WORK TO COMPLETE: From the records below, transcribe exactly the lines that begin at the line with "to the landed" and end at the line with "what makes the", both included.
--- EXERCISE MATERIAL ---
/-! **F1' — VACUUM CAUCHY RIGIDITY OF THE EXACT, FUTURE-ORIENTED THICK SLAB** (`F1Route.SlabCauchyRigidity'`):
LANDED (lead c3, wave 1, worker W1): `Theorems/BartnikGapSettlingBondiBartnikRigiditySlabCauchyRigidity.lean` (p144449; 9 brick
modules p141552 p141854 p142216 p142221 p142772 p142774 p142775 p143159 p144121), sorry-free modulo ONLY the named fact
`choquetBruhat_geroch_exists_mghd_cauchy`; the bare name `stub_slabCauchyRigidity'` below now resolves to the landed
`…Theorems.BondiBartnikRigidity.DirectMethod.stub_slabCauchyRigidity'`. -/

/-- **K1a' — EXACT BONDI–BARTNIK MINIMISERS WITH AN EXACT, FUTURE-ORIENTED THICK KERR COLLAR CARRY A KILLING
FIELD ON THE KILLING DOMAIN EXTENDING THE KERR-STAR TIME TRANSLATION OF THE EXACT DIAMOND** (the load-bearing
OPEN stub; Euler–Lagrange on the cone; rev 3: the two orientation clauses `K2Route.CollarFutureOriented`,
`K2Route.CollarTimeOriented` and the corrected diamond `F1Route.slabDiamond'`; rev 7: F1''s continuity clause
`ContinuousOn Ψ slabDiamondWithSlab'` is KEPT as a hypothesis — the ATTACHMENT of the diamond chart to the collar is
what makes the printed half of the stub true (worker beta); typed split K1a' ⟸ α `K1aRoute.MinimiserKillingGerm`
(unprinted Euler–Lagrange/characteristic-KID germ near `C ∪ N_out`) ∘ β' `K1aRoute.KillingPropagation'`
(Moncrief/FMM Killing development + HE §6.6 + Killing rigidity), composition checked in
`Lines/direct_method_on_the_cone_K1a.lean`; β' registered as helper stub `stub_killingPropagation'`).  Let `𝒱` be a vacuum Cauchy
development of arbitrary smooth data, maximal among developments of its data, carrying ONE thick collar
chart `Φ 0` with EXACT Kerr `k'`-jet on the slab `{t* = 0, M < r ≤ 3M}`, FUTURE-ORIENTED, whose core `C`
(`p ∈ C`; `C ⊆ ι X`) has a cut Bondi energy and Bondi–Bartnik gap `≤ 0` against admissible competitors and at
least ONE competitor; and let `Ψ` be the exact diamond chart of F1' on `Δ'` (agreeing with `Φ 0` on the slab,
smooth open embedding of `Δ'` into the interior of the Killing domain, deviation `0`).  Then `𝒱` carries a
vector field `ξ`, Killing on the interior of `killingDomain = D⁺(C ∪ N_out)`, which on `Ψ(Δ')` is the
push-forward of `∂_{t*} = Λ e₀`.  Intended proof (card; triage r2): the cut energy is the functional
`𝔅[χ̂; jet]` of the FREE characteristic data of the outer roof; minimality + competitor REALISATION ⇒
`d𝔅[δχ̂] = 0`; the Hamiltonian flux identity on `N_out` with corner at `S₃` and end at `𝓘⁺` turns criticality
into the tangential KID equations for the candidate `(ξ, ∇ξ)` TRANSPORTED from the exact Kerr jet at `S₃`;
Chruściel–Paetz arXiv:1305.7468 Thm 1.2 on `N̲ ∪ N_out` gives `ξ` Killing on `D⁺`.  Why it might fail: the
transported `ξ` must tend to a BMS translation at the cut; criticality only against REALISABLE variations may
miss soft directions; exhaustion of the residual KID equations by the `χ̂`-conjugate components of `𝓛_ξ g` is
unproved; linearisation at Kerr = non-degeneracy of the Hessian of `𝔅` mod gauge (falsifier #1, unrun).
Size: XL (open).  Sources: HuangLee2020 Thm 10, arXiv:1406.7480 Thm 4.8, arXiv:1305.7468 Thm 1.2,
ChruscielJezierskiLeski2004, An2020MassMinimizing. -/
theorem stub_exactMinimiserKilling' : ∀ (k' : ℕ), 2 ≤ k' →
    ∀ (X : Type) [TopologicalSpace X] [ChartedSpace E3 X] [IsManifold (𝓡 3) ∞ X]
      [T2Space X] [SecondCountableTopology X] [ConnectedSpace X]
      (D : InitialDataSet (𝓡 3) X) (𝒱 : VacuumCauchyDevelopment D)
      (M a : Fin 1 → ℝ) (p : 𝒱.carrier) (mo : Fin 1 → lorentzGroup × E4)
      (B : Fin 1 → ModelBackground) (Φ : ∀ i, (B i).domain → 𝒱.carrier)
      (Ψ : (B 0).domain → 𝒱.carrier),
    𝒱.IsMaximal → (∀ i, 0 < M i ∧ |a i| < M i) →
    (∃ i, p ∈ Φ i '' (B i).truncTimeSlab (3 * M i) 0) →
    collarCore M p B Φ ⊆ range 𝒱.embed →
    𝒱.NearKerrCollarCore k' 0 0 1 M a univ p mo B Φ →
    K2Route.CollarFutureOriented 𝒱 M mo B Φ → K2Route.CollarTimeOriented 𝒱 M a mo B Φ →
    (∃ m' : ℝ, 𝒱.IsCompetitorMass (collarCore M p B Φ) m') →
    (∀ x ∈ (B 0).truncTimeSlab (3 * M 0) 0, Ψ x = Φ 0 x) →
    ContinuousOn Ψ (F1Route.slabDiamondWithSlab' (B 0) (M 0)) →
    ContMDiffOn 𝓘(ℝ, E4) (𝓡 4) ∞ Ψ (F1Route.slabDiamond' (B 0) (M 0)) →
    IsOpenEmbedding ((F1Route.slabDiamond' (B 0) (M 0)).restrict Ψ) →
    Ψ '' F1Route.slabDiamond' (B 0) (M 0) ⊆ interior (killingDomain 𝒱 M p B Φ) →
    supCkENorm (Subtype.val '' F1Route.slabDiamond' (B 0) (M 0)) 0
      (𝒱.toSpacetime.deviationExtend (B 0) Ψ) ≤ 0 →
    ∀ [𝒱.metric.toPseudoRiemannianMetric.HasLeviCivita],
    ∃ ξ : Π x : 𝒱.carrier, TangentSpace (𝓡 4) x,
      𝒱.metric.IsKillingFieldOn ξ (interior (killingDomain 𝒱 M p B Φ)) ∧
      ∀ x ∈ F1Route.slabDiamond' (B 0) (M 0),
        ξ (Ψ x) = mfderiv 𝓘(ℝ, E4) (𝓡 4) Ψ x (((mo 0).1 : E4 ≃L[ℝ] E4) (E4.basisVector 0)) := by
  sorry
---
ANSWER TO THE EXERCISE:
`choquetBruhat_geroch_exists_mghd_cauchy`; the bare name `stub_slabCauchyRigidity'` below now resolves to the landed
`…Theorems.BondiBartnikRigidity.DirectMethod.stub_slabCauchyRigidity'`. -/

/-- **K1a' — EXACT BONDI–BARTNIK MINIMISERS WITH AN EXACT, FUTURE-ORIENTED THICK KERR COLLAR CARRY A KILLING
FIELD ON THE KILLING DOMAIN EXTENDING THE KERR-STAR TIME TRANSLATION OF THE EXACT DIAMOND** (the load-bearing
OPEN stub; Euler–Lagrange on the cone; rev 3: the two orientation clauses `K2Route.CollarFutureOriented`,
`K2Route.CollarTimeOriented` and the corrected diamond `F1Route.slabDiamond'`; rev 7: F1''s continuity clause
`ContinuousOn Ψ slabDiamondWithSlab'` is KEPT as a hypothesis — the ATTACHMENT of the diamond chart to the collar is
what makes the printed half of the stub true (worker beta); typed split K1a' ⟸ α `K1aRoute.MinimiserKillingGerm`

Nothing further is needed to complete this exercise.